# TASK ITEM
Using the records that follow, tally the lines containing the word "instances" and state only the count.

※ ※ ※

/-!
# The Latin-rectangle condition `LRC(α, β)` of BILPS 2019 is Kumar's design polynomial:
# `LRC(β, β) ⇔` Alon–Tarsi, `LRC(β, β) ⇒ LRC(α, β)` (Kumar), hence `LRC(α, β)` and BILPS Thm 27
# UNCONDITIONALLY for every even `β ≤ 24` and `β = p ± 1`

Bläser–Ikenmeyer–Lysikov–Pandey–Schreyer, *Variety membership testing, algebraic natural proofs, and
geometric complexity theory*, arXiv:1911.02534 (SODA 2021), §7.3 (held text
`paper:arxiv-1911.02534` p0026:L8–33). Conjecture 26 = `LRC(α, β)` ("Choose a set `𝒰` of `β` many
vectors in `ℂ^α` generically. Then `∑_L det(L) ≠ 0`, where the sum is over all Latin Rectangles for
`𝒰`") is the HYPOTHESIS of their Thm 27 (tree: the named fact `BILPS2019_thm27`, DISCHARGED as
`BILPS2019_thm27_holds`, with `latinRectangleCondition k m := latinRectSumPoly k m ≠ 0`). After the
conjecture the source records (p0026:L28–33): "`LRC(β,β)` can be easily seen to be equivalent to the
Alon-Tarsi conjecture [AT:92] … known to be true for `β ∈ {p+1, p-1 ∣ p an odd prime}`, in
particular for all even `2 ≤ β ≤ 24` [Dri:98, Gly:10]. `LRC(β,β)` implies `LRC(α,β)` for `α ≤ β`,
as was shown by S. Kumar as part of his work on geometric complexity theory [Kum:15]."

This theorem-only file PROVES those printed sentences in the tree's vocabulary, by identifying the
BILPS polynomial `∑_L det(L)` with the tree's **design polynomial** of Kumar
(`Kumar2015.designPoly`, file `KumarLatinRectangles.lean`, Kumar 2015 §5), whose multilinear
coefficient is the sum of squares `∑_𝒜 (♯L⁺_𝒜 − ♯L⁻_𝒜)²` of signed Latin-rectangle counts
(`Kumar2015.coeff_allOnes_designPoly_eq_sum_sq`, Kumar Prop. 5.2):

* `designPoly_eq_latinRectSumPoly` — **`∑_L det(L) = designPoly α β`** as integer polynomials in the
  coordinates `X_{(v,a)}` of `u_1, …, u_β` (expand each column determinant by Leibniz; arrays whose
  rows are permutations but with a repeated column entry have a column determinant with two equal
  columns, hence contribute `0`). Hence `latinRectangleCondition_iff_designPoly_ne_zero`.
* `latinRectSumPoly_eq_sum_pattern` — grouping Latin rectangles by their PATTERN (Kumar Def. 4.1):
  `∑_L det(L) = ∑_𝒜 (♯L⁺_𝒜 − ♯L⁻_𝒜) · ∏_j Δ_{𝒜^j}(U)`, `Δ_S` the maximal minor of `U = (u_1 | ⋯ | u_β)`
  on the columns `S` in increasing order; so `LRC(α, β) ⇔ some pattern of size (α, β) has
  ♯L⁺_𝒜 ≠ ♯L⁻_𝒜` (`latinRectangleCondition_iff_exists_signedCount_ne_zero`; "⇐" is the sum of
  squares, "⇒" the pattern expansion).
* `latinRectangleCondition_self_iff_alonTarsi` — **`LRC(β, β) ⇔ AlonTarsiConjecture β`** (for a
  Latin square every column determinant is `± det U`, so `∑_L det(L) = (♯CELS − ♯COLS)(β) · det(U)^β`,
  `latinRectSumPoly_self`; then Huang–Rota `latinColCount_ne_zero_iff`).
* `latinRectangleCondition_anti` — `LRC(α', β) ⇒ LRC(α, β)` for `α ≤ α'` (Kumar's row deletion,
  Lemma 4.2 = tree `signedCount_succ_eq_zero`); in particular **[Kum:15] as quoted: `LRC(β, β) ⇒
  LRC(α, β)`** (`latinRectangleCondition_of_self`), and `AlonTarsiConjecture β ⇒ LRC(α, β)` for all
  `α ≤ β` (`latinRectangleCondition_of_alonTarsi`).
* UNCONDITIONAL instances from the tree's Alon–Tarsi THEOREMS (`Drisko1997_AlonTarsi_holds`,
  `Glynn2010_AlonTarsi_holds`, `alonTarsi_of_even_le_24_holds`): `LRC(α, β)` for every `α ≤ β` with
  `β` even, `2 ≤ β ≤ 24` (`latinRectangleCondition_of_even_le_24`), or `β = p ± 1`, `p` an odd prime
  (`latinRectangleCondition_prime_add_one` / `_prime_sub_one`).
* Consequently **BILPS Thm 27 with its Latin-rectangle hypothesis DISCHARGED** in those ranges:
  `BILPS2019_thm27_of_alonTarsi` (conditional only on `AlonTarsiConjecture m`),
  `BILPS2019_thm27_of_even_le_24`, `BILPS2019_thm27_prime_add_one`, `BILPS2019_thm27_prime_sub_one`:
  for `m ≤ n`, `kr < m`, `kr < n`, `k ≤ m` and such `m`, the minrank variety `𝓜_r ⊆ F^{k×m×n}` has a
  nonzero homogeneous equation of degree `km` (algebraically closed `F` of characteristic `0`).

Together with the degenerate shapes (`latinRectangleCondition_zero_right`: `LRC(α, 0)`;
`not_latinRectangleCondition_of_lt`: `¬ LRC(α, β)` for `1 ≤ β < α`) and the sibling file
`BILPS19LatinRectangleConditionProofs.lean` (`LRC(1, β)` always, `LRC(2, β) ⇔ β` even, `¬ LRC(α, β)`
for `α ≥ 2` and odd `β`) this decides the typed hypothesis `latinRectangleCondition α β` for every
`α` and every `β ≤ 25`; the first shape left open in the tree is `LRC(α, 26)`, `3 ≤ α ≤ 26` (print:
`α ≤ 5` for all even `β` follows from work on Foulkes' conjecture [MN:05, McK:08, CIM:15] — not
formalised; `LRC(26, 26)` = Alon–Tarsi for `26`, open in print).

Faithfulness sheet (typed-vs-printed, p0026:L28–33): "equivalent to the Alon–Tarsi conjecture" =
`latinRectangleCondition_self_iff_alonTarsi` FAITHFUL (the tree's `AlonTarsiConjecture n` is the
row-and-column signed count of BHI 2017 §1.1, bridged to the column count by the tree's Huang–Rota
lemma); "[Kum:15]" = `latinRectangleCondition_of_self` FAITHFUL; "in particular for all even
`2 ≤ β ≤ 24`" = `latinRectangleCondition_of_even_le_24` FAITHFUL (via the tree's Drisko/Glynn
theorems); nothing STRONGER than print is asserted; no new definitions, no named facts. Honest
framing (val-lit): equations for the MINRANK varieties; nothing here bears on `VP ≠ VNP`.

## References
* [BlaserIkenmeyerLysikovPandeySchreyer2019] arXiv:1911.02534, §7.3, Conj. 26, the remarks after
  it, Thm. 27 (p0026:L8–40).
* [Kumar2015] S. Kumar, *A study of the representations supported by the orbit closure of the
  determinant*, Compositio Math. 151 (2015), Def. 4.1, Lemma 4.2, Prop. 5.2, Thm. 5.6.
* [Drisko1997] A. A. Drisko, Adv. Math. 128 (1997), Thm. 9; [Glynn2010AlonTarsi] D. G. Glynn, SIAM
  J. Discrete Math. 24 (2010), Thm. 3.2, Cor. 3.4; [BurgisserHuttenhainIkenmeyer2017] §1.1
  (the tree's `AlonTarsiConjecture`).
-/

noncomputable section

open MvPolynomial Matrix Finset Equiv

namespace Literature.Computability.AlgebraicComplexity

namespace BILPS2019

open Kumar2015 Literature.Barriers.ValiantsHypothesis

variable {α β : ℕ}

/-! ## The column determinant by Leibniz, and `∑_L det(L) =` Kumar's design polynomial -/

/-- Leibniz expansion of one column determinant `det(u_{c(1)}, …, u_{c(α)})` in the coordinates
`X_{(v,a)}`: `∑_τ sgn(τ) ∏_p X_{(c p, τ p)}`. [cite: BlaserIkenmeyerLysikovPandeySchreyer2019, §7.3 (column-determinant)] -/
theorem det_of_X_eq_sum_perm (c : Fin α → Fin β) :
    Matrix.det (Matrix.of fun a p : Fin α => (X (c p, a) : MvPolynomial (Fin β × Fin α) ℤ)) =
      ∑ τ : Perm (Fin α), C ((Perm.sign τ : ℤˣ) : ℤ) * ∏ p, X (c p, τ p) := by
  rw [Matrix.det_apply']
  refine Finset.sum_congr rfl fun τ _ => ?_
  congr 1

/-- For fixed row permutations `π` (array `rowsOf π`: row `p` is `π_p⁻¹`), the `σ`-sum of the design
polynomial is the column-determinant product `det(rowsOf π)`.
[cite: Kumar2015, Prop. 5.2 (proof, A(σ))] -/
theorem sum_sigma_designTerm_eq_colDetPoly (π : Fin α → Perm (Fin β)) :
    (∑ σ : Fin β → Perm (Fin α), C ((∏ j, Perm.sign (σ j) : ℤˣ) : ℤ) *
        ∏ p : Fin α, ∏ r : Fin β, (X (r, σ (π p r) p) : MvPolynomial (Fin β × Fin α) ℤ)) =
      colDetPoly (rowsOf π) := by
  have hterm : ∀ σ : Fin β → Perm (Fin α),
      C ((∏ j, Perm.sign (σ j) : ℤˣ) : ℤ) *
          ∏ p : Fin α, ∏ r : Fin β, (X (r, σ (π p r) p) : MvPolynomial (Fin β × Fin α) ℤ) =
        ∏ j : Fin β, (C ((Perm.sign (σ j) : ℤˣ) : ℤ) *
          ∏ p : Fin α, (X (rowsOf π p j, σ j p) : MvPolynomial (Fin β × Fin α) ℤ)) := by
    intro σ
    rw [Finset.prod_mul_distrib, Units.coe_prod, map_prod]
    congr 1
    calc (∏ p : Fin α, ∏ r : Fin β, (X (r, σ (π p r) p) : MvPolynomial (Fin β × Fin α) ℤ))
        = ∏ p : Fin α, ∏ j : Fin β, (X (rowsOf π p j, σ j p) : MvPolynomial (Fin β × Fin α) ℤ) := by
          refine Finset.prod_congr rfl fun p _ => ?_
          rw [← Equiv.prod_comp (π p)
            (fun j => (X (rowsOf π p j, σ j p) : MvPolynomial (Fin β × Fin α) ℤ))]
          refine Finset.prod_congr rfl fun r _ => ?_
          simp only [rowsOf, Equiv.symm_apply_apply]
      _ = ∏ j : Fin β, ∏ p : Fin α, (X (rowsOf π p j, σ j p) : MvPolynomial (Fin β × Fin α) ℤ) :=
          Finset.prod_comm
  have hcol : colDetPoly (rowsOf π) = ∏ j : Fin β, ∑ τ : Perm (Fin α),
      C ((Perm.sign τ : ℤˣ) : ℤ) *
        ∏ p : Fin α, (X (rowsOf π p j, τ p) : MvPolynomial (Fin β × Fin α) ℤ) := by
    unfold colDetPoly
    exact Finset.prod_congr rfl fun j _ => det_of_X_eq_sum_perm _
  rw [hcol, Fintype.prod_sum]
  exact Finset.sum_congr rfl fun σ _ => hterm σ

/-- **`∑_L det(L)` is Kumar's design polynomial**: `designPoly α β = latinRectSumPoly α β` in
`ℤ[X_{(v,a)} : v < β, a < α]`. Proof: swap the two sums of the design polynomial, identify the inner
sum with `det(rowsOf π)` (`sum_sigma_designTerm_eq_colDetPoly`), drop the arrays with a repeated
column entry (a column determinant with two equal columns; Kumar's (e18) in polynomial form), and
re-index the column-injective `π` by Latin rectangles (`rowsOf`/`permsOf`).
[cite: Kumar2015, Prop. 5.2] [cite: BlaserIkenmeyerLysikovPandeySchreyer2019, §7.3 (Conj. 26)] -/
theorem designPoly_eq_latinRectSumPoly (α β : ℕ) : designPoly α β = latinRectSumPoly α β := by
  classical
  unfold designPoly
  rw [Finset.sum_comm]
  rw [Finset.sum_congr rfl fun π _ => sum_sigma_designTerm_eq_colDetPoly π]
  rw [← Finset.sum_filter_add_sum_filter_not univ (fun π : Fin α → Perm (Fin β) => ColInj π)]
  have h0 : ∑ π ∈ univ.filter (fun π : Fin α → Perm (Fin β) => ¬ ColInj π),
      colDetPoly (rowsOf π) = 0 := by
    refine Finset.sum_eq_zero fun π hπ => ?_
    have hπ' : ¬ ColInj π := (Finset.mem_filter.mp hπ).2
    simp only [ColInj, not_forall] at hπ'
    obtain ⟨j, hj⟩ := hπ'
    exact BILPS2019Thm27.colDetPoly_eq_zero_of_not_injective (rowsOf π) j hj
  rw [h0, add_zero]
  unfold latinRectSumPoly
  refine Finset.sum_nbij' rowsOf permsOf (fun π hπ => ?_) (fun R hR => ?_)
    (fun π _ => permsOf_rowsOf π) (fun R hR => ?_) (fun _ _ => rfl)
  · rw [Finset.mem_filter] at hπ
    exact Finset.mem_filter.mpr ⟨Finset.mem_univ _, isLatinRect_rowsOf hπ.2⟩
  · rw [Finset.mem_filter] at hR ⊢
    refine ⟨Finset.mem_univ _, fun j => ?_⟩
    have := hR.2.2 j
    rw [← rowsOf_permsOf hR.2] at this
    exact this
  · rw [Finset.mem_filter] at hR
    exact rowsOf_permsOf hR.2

※ ※ ※

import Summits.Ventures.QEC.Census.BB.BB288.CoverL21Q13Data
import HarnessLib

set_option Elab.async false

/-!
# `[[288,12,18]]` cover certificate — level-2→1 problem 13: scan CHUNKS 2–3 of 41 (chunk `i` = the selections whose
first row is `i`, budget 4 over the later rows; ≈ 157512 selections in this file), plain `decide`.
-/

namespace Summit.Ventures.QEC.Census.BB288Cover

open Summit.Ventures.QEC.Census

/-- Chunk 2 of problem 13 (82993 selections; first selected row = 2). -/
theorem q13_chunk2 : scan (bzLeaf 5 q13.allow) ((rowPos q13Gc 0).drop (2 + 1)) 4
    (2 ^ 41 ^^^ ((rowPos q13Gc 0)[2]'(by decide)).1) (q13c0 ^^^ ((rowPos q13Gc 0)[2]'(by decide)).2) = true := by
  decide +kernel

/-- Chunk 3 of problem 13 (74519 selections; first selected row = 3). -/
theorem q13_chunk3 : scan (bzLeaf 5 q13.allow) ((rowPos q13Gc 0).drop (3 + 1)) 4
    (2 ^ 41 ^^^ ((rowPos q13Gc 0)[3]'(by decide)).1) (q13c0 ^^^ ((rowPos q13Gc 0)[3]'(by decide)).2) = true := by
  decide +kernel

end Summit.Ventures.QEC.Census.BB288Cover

※ ※ ※

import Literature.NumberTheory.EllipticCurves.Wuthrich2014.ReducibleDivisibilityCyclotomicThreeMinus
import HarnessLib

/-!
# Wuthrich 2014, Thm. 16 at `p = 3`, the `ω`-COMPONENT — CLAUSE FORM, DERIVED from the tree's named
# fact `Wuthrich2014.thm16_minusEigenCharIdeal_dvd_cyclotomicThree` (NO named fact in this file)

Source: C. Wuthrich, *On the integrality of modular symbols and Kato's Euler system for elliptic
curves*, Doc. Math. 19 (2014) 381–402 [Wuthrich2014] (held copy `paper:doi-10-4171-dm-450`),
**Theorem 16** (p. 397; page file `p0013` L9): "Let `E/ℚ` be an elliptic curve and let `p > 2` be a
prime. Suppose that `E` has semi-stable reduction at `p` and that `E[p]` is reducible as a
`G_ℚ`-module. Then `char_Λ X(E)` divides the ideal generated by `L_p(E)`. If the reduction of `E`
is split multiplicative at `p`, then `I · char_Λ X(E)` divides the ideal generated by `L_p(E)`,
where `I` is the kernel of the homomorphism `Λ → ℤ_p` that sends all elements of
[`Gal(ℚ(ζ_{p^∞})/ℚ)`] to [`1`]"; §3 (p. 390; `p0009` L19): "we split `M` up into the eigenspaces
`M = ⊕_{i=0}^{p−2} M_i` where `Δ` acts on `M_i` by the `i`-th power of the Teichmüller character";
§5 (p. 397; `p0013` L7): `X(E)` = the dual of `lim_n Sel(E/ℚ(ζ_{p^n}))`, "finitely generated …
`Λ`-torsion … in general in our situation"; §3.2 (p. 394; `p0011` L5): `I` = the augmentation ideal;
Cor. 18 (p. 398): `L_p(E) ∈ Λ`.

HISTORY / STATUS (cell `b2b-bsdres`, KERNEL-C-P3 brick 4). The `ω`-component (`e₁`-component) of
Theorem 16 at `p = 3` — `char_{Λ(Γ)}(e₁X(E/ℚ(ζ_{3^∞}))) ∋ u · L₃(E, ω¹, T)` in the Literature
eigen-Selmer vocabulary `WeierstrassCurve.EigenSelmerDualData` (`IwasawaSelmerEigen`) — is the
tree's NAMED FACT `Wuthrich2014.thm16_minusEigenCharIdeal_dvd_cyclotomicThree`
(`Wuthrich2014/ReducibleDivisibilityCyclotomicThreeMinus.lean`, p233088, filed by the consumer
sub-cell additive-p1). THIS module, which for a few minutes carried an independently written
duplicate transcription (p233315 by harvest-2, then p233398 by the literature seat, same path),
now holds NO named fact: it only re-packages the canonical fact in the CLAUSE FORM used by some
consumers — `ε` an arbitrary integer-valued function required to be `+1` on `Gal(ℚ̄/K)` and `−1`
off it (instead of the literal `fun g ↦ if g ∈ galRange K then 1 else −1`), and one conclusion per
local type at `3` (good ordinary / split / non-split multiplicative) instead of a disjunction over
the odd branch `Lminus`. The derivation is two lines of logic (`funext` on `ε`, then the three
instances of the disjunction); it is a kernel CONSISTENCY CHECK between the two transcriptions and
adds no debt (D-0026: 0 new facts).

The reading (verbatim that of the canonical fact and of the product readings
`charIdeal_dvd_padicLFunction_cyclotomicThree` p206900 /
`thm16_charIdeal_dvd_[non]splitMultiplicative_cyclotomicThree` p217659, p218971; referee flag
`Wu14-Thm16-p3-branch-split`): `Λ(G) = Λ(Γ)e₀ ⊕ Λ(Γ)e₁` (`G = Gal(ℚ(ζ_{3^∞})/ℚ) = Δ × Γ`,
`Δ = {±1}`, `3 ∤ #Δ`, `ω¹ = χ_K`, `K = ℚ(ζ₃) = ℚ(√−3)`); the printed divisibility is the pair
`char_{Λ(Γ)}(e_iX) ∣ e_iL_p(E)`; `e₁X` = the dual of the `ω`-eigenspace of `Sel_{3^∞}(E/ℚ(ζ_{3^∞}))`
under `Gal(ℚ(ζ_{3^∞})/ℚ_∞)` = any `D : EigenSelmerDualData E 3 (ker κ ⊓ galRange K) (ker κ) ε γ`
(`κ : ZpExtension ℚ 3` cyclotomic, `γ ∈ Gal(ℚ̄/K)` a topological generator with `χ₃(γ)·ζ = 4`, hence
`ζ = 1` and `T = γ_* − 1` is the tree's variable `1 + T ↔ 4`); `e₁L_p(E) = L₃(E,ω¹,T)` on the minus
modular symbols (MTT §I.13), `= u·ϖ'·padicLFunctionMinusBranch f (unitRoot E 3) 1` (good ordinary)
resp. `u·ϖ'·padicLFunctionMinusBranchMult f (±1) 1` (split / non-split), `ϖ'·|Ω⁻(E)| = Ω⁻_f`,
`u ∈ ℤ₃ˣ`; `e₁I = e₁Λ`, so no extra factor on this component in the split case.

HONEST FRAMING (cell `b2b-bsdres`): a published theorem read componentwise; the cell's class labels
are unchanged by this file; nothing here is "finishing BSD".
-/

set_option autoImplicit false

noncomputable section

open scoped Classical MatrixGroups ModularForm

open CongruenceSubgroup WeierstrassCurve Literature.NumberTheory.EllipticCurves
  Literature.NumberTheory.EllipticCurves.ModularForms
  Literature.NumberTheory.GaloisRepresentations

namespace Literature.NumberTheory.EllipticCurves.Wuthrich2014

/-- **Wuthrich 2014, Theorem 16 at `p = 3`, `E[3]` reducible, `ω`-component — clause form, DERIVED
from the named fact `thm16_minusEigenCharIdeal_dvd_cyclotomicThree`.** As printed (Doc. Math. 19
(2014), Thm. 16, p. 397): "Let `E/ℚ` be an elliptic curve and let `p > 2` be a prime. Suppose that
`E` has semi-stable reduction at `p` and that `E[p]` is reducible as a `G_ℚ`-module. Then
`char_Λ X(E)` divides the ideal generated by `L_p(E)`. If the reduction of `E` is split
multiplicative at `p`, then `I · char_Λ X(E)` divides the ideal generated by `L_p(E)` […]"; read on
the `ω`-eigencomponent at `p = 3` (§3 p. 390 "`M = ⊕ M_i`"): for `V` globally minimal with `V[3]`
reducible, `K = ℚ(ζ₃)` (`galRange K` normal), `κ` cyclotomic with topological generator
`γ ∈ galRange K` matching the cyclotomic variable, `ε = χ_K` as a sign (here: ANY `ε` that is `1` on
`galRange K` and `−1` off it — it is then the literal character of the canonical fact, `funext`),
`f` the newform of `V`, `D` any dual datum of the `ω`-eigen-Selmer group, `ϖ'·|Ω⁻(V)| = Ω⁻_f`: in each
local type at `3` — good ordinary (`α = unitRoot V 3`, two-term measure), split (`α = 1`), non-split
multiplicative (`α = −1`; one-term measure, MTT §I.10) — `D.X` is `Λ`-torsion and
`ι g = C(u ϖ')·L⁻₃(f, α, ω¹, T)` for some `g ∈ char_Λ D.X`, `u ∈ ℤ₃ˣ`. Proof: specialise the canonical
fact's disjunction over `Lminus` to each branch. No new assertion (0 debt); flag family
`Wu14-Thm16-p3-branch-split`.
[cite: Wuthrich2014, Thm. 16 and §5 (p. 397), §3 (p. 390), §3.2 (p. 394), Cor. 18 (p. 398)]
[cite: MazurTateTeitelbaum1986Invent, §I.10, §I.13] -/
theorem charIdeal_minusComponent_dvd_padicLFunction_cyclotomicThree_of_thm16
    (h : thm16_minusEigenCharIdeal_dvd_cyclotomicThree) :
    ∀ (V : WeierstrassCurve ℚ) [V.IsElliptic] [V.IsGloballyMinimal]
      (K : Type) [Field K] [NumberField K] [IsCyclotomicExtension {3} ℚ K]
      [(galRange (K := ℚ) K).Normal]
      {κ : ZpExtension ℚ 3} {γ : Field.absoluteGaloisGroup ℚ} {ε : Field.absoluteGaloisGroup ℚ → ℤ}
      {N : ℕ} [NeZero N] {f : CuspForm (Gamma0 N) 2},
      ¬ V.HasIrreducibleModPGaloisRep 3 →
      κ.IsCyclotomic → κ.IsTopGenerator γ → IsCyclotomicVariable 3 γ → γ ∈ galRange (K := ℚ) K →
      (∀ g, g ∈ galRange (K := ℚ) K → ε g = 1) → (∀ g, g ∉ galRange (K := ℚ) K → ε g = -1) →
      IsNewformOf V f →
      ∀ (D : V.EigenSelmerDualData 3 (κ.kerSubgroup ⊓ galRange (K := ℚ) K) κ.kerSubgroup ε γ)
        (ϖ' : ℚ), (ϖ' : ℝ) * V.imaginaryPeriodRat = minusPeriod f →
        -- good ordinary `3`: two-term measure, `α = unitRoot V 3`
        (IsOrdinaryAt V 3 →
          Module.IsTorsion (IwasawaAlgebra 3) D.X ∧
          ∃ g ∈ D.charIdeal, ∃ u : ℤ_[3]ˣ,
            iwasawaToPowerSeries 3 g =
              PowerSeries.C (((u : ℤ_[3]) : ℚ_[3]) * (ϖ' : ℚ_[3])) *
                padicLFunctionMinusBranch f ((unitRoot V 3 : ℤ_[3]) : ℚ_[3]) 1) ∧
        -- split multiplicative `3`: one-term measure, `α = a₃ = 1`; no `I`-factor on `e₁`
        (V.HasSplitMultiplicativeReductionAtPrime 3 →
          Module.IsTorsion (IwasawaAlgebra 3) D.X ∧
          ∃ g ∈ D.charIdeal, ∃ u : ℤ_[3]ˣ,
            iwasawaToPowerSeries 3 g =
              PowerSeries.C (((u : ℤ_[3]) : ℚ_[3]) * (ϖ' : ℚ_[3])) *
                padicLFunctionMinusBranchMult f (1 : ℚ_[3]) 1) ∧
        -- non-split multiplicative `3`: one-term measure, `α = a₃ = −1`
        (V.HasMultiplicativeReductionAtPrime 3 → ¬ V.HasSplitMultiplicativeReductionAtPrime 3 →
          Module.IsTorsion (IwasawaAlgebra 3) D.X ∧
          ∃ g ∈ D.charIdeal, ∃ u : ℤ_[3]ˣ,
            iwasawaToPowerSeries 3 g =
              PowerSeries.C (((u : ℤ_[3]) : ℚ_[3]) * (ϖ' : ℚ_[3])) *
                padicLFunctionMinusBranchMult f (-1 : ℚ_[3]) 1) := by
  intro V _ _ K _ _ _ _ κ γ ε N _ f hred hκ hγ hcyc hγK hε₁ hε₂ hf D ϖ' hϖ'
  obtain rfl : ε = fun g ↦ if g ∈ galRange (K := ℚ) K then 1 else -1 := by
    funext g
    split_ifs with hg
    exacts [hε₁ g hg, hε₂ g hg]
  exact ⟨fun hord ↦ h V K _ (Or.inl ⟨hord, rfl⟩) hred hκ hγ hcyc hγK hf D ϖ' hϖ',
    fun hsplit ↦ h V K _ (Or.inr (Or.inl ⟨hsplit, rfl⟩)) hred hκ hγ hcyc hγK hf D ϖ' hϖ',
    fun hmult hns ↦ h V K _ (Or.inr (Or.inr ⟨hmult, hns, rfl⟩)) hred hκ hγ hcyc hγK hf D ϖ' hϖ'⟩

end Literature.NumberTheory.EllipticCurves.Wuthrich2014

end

※ ※ ※

# TASK OUTPUT
2